Tested by this principle of law, it is true that in the present case the tract of land on which the waste is alleged to have been committed, is one of the vast number of tracts of land sought to be partitioned in the former action, supra. It is also true that the plaintiffs in the present action are the petitioners or plaintiffs in the former action, and that the defendants in the present action are some of the defendants in the former action. And it is true that in the complaint in the former action there are general allegations of waste, — without specifying any particular tract of land on which waste was committed, and without charging any particular defendant with acts of waste. Moreover, in the former action injunction against further waste was not sought. On the other hand, the present action relates to acts of waste subsequent in time and entirely independent of .those alleged in the “petition and complaint” in the former action.
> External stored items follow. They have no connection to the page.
import Mathlib
import HarnessLib
import Summits.AtomisticToContinuum.Crystallization.Theorems.FrustratedLawDichotomySphericalPairCheck
import Summits.AtomisticToContinuum.Crystallization.Theorems.FrustratedLawDichotomySphericalPairCells

/-!
# FrustratedLawDichotomy · `P` by certified numerics: the `hcp` `√3`-pair `(0, 8)` pair-target stream passes the check

`Rig.checkAllT hcpModel [(0, 8, CSqrt3)] hcpSqrt3bCells = true`, evaluated by `native_decide` (exact integer replay, at
scale `2^60`, of the LP dual certificates of the retargeted deviation-run cells `Rig.hcpSqrt3bCells` of
`…SphericalPairCells`; about 165 s).  With `…SphericalPairCheck.sphericalPairBound_of_pairChecks` this is the
spherical-code pair bound for the representative `(0, 8)`; assembled in `…CapForcingHundredth`.
-/

namespace Summit.AtomisticToContinuum.Crystallization.Theorems

namespace Rig

open FrustratedLawDichotomySphericalPairCheck (CSqrt3)

/-- **The `hcp` `√3`-pair `(0, 8)` pair-target stream passes the check** (class `computational`). -/
theorem hcpSqrt3b_checkAllT : checkAllT hcpModel [⟨0, 8, CSqrt3⟩] hcpSqrt3bCells = true := by
  native_decide

end Rig

end Summit.AtomisticToContinuum.Crystallization.Theorems
import Literature.Geometry.DiscreteGeometry.LayerStackings
import Literature.Geometry.DiscreteGeometry.LayerShellPatterns
import Summits.AtomisticToContinuum.Crystallization.Theorems.ChessboardParticlePlanesPeriodicWindowsHexClosure
import Summits.AtomisticToContinuum.Crystallization.Theorems.ChessboardParticlePlanesPeriodicWindowsBarlowOfLevels

/-!
# Crux `StackingFaultSparsity` (stmt-AtomisticToContinuum-14296), line `Sketch` — stub
# `stub_barlowOfOneLength` (S12), helper A: the scaled closed unit shell of a one-length local
# frame is a twelve-point configuration through a hexagon, hence an FCC or HCP pattern

Helper file of the stub `stub_barlowOfOneLength` (one-length exact local frames ⇒ an isometric
Barlow stacking), in Hales's normalisation (touching centres at distance `2`, frame
`u₁ = (2,0,0)`, `u₂ = (1,√3,0)` of `LayerShells.lean`).

* `exists_frame_of_planar_hexagon` (the planar step): six horizontal points (`y 2 = 0`) of norm
  `2` with pairwise distances `≥ 2` are a rotated standard hexagon — there is a linear isometry
  of `ℝ³` mapping `hexagonSet = {±u₁, ±u₂, ±(u₁ − u₂)}` into them.  In the planar complex
  coordinate `ζ y = (y 0 + i y 1)/2` the six points are unit complex numbers pairwise at distance
  `≥ 1`; by the sextant lemma `hexVertex_mul_mem` (`…PeriodicWindowsHexClosure`) the set is closed
  under multiplication by `ω = e^{iπ/3}`, so with `y₁ ∈ F` and `v₁ ∈ F` the point over
  `ζ y₁ · ω`, the six points are `±y₁, ±v₁, ±(y₁ − v₁)` (`ω² = ω − 1`), `⟪y₁, v₁⟫ = 2`, and the
  frame isometry `exists_linearIsometry_frame` (`…PeriodicWindowsBarlowOfLevels`) with
  `u₁ ↦ y₁`, `u₂ ↦ v₁` does it.
* `isTwelveConfig_preimage`: twelve-point configurations (`IsTwelveConfig`) are preserved by
  linear isometries.
* `isArrangedIn_of_isTwelveConfig_of_hexagon` (registered helper statement): if `T ⊂ S²(2)` is a
  twelve-point configuration (pairwise distances `≥ 2`) containing six points orthogonal to a
  unit vector `n`, then `T` is arranged in the FCC or in the HCP pattern.  Rotate `n` to `e₃`
  (an orthonormal basis with third vector `n`), move the six horizontal points onto the standard
  hexagon, apply Hales's "one hexagonal layer forces the next" `IsTwelveConfig.eq_layerShell`
  (*Dense Sphere Packings* §1.3, in the tree) to get `layerShell σ σ'`, which is the FCC pattern
  (`σ' = −σ`, `isArrangedIn_layerShell_fcc'`) or the HCP pattern (`σ' = σ`,
  `isArrangedIn_layerShell_hcp'`), and move back (`IsArrangedIn.preimage`).
* `shell_isTwelveConfig`: for a point `p` of `X ⊂ ℝ³` carrying an exact one-length local frame
  (closed unit shell = hexagon `H` + triples `U`, `D`, all at distance `d ∈ (0, 1]` from `p`, at
  heights `0`, `c 1 > 0`, `c (−1) < 0` along `n`; strict-radius sharpness at the shell points),
  the recentred shell scaled by `2/d`, `{y | p + (d/2) y ∈ X, ‖y‖ = 2}`, is a twelve-point
  configuration containing the six scaled hexagon points, which are orthogonal to `n`.
All `[folklore]` given the cited inputs in the tree.
-/

noncomputable section
import Summits.QuantumFields.YangMills.Theorems.FluctuationComparisonRegPrIntLOrganTangentOneBondAtDescend
import Summits.QuantumFields.YangMills.Theorems.FluctuationComparisonRegPrIntLOneBondLocalInverse
import Literature.MathematicalPhysics.QuantumFieldTheory.Balaban1983to89.BlockAveragingExpMeanLogContinuous
import Literature.MathematicalPhysics.QuantumFieldTheory.Balaban1983to89.BlockAveragingCentralBlind
import HarnessLib

/-!
# `FluctuationComparisonRegPrIntLOrganTangentOneBondData` — (L6b) THE PER-BOND DATA `T T′ θ` OF THE TRIANGULAR CHART AT `descend`, CONSTRUCTED FROM STAGE 1:
# open target sets (sectionwise and jointly), two radii, the right inverse at `update U (β c) (θ c U v)`, joint continuity (REG), the field's own coordinate (SOL), the margin

Cell `ym3-torus` (rung R3 = continuum `SU(2)` Yang–Mills on T³ — NOT d = 4, NOT infinite volume, NOT a mass gap, NOT Clay), width seat `ym-ust-20520-w5` (gen 21), pen (L6b)
(LEAD-20520 w3 g22 «(L6) YOURS — GO»; binders keyed to ✓`…OrganTangentTriangularChart.regularPackage_of_oneVariableInverseLaws` ((L5) v2) and ✓`…mass_of_smallLift`).
`--kind proof --supports stmt-QuantumFields-20520 --as helper`, count-neutral, definition-free; THEOREMS ONLY; nothing printed is asserted.

★ `oneBondData`: for `F, j`, a centre index `i₀` off-central at every bond (`hi₀`; e.g. any index with two nonzero transverse offsets), radii `s, ρ, d₀`, a target radius
`0 < ρ″ ≤ ρ′_c := ρ − ((m_c∕|ι|)(s+ρ) + 36(s+ρ)²)` for every bond (`m_c` = the off-central count at `ĉ`; satisfiable since `m_c < |ι|`), a smallness `a` with
`t := ((d+2)L)²∕4 · a`, under the NUMERIC side conditions `s + ρ + d₀ ≤ 1∕24`, `< δ₂`, `m_c∕|ι| + 144 (s + ρ + d₀) < 1` (every `c`), `t < δ₂`, `2t < s`, `t ≤ ρ`, `7t < ρ″∕2`:
THERE ARE `T T′ : PBond → T_{j+1} → Set SU(2)` and `θ : PBond → T_{j+1} → SU(2) → SU(2)` —
`T c U := {v | (∀ off-central i, ‖openHol U ĉ i − openHol U ĉ i₀‖ < s) ∧ ‖v − openHol U ĉ i₀‖ < ρ″}`, `T′` the same with `ρ″∕2`,
`θ c U v := (pre U ĉ)⁻¹ · θ°_c (openHol U ĉ) v · (post U ĉ)⁻¹` ON `T c U` and `1` off it (`θ°_c` = ✓`continuousOn_oneBond_localInverse_family` at `p := IsCentral ĉ`) — with:
(hTo) `T c U` open for every `U` AND `{p | p.2 ∈ T c p.1}` open; (hT′T) `closure (T′ c U) ⊆ T c U`; (hright) `descend F ℰp j (update U (β c) (θ c U v)) c = v` on `T c U`
(✓`descend_update_private_eq` + Stage 1 ★★); (REG) `ContinuousOn (fun p => θ c p.1 p.2) {p | p.2 ∈ T c p.1}` and sectionwise `ContinuousOn (θ c U) (T c U)`
(Stage 1 ★★★ + ✓`continuous_holAt`); (SOL) `PlaqSmall a U → descend U c ∈ T′ c U ∧ θ c U (descend U c) = U (β c)` (✓`descend_eq_avg_mul_axialAvg` + Stage 1 ★
uniqueness + ✓`small_is_good`); (hmargin) `(∀ c, V c ∈ T c U) → PlaqSmall a (extend β (θ · U (V ·)) U) → ∀ c, V c ∈ T′ c U` (✓`apply_triChart_eq_of_forall_mem` +
✓`openHol_congr_off_private` + ✓`small_is_good`); (hTm), (hT′m) `{p | p.2 ∈ T c p.1}`, `{p | p.2 ∈ T′ c p.1}` measurable (open); (hθm) `θ c` JOINTLY MEASURABLE
(Mathlib `ContinuousOn.measurable_piecewise`: continuous on the open good set, constant off it); and, FOR STAGE 2: ⑫ BLINDNESS — if `U′` agrees with `U` off the
private bonds of all coarse bonds then `T c U′ = T c U`, `T′ c U′ = T′ c U`, `θ c U′ = θ c U` (lit ✓`BlockAveragingCentralBlind.apply_extend_eq_of_forall_update`,
`pre∕post_update_centralBond_any`, ✓`openHol_congr_off_private`; the Stage-1 preimage does not read the central entries of the environment, by uniqueness);
⑬ WINDOW — for `v ∈ T c U` the argument `pre·θ c U v·post` is within `ρ` of `openHol U ĉ i₀` and within `s+ρ+d₀` of every off-central `openHol U ĉ i`
(so `θ(T)` sits in the central `(s+ρ+d₀)`-window of pub-ymgap's N09 forward law); ⑭ LEFT INVERSE — for `g` with `pre·g·post` within `ρ` of the centre and
`descend F ℰp j (update U (β c) g) c ∈ T c U`: `θ c U (descend F ℰp j (update U (β c) g) c) = g` (Stage 1 ★ uniqueness).
After this file the (L5) v2 ∕ `mass_of_smallLift` display keeps, on the chart side, ONLY {`Ω`, `jac`, `hlaw`, `hjc`, `hjM`, `hjpos`, `hjm`, `hΩm`, `hΩbl`, `hΩS` — the
Stage-2 LAW, a COMPOSITION of ⑫–⑭ with ✓`BalabanUVNodes.N09CentralWindowForwardLawAtRecord.exists_jacobian_forwardLaws_continuousOn` and lit
✓`T4TriangularFibredChart.restrict_eq_map_withDensity_of_leftInvOn` —, and (LIFT) ⟸ (B4)}.
NOT HERE: the inverse LAW, (C3); nothing of VER∘∕(A)∕COAREA∘∕O1∕20520∕`YM3TorusSU2` is proved.  No `def`, `instance`, `notation`, `sorry`.
-/

set_option autoImplicit false

noncomputable section

namespace Summit.QuantumFields.YangMills.Theorems.FluctuationComparisonRegPrIntLOrganTangentOneBondData

open Set Function Filter Topology MeasureTheory
open Literature.MathematicalPhysics.QuantumFieldTheory.Balaban1983to89
open Literature.MathematicalPhysics.QuantumFieldTheory.Balaban1983to89.T3OrbitAverage
open T3ContinuumYM3Torus T3NestedUnitLaws T3UnitLawDensityEML T3LevelShift T4Continuum AveragingRT BlockAveraging
open Literature.MathematicalPhysics.QuantumFieldTheory.Balaban1983to89.BlockAveragingHaarAC
  (centralBond openHol IsCentral pre post axialAvg_eq_pre_mul_mul_post)
open Literature.MathematicalPhysics.QuantumFieldTheory.Balaban1983to89.T4TriangularPushforward (IsLocal)
open ExpMeanLog (expMeanLogSU deltaSU)
open Summit.QuantumFields.YangMills.Theorems.OrganTangentTriangularChart (isLocal_descend injective_private)
open Summit.QuantumFields.YangMills.Theorems.FluctuationComparisonRegPrIntLOneBondLocalInverse (continuousOn_oneBond_localInverse_family)
open Summit.QuantumFields.YangMills.Theorems.FluctuationComparisonRegPrIntLOrganTangentOneBondAtDescend
  (level_ok descend_update_private_eq descend_eq_avg_mul_axialAvg openHol_congr_off_private small_is_good)
open scoped Matrix.Norms.L2Operator

/-! ## §1 Generic pieces: continuity of the transporters, the target sets -/

/-- Holonomies along fixed walks are continuous in the configuration: `openHol · b i`, `pre · b`, `post · b`. [folklore] -/
theorem continuous_openHol_pre_post {P : Params} {k : ℕ} (b : PBond P (k + 1)) (i : Idx P) :
    Continuous (fun U : GaugeField P k ↥(Matrix.specialUnitaryGroup (Fin 2) ℂ) => openHol U b i) ∧
      Continuous (fun U : GaugeField P k ↥(Matrix.specialUnitaryGroup (Fin 2) ℂ) => pre U b) ∧
      Continuous (fun U : GaugeField P k ↥(Matrix.specialUnitaryGroup (Fin 2) ℂ) => post U b) := by
  unfold openHol pre post; exact ⟨continuous_holAt (n := Fin 2) _, continuous_holAt (n := Fin 2) _, continuous_holAt (n := Fin 2) _⟩

/-- The target set `{v | GOOD_s(U, b) ∧ ‖v − openHol U b i₀‖ < r}` is open (an open ball or empty). [folklore] -/
theorem isOpen_goodBall {P : Params} {k : ℕ} (b : PBond P (k + 1)) (i₀ : Idx P) (s r : ℝ) (U : GaugeField P k ↥(Matrix.specialUnitaryGroup (Fin 2) ℂ)) :
    IsOpen {v : ↥(Matrix.specialUnitaryGroup (Fin 2) ℂ) | (∀ i, ¬ IsCentral b i →
        ‖((openHol U b i : ↥(Matrix.specialUnitaryGroup (Fin 2) ℂ)) : Matrix (Fin 2) (Fin 2) ℂ) -
          ((openHol U b i₀ : ↥(Matrix.specialUnitaryGroup (Fin 2) ℂ)) : Matrix (Fin 2) (Fin 2) ℂ)‖ < s) ∧
      ‖((v : ↥(Matrix.specialUnitaryGroup (Fin 2) ℂ)) : Matrix (Fin 2) (Fin 2) ℂ) -
        ((openHol U b i₀ : ↥(Matrix.specialUnitaryGroup (Fin 2) ℂ)) : Matrix (Fin 2) (Fin 2) ℂ)‖ < r} := by
  have hc : Continuous fun w : ↥(Matrix.specialUnitaryGroup (Fin 2) ℂ) => ‖((w : ↥(Matrix.specialUnitaryGroup (Fin 2) ℂ)) : Matrix (Fin 2) (Fin 2) ℂ) -
      ((openHol U b i₀ : ↥(Matrix.specialUnitaryGroup (Fin 2) ℂ)) : Matrix (Fin 2) (Fin 2) ℂ)‖ := (continuous_subtype_val.sub continuous_const).norm
  simp only [Set.setOf_and]
  exact (isOpen_const).inter (isOpen_lt hc continuous_const)

/-- … and JOINTLY open in `(U, v)`. [folklore] -/
theorem isOpen_goodBall_joint {P : Params} {k : ℕ} (b : PBond P (k + 1)) (i₀ : Idx P) (s r : ℝ) :
    IsOpen {p : GaugeField P k ↥(Matrix.specialUnitaryGroup (Fin 2) ℂ) × ↥(Matrix.specialUnitaryGroup (Fin 2) ℂ) | (∀ i, ¬ IsCentral b i →
        ‖((openHol p.1 b i : ↥(Matrix.specialUnitaryGroup (Fin 2) ℂ)) : Matrix (Fin 2) (Fin 2) ℂ) -
          ((openHol p.1 b i₀ : ↥(Matrix.specialUnitaryGroup (Fin 2) ℂ)) : Matrix (Fin 2) (Fin 2) ℂ)‖ < s) ∧
      ‖((p.2 : ↥(Matrix.specialUnitaryGroup (Fin 2) ℂ)) : Matrix (Fin 2) (Fin 2) ℂ) -
        ((openHol p.1 b i₀ : ↥(Matrix.specialUnitaryGroup (Fin 2) ℂ)) : Matrix (Fin 2) (Fin 2) ℂ)‖ < r} := by
  have hV : ∀ i, Continuous fun p : GaugeField P k ↥(Matrix.specialUnitaryGroup (Fin 2) ℂ) × ↥(Matrix.specialUnitaryGroup (Fin 2) ℂ) =>
      ((openHol p.1 b i : ↥(Matrix.specialUnitaryGroup (Fin 2) ℂ)) : Matrix (Fin 2) (Fin 2) ℂ) :=
    fun i => continuous_subtype_val.comp ((continuous_openHol_pre_post b i).1.comp continuous_fst)
  simp only [Set.setOf_and, Set.setOf_forall]
  have hb : Continuous fun p : GaugeField P k ↥(Matrix.specialUnitaryGroup (Fin 2) ℂ) × ↥(Matrix.specialUnitaryGroup (Fin 2) ℂ) =>
      ‖((p.2 : ↥(Matrix.specialUnitaryGroup (Fin 2) ℂ)) : Matrix (Fin 2) (Fin 2) ℂ) -
        ((openHol p.1 b i₀ : ↥(Matrix.specialUnitaryGroup (Fin 2) ℂ)) : Matrix (Fin 2) (Fin 2) ℂ)‖ :=
    ((continuous_subtype_val.comp continuous_snd).sub (hV i₀)).norm
  refine IsOpen.inter (isOpen_iInter_of_finite fun i => ?_) (isOpen_lt hb continuous_const)
  have hc : Continuous fun p : GaugeField P k ↥(Matrix.specialUnitaryGroup (Fin 2) ℂ) × ↥(Matrix.specialUnitaryGroup (Fin 2) ℂ) =>
      ‖((openHol p.1 b i : ↥(Matrix.specialUnitaryGroup (Fin 2) ℂ)) : Matrix (Fin 2) (Fin 2) ℂ) -
        ((openHol p.1 b i₀ : ↥(Matrix.specialUnitaryGroup (Fin 2) ℂ)) : Matrix (Fin 2) (Fin 2) ℂ)‖ := ((hV i).sub (hV i₀)).norm
  by_cases hi : IsCentral b i
  · simp only [hi, not_true_eq_false, Set.iInter_of_empty, isOpen_univ]
  · simp only [hi, not_false_eq_true, Set.iInter_true]
    exact isOpen_lt hc continuous_const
And here injunction against waste then being committed, and against further acts of waste is sought. The causes of action are different in the two actions, and the results sought are dissimilar. Indeed, a final judgment in the former action would not support a plea of res judicata in the present action. This, it is held, is one of the tests of identity. Bank v. Broadhurst, 197 N.C. 365, 148 S.E. 452; Brown v. Polk, 201 N.C. 375, 160 S.E. 357; Taylor v. Schaub, supra.

Thus after full consideration of all assignments of error, and arguments of counsel, in brief filed and orally before the Court, presented by appellants in support thereof, no error is made to appear, and the judgment below is

Affirmed.

DeviN, J., took no part in consideration or decision of this appeal.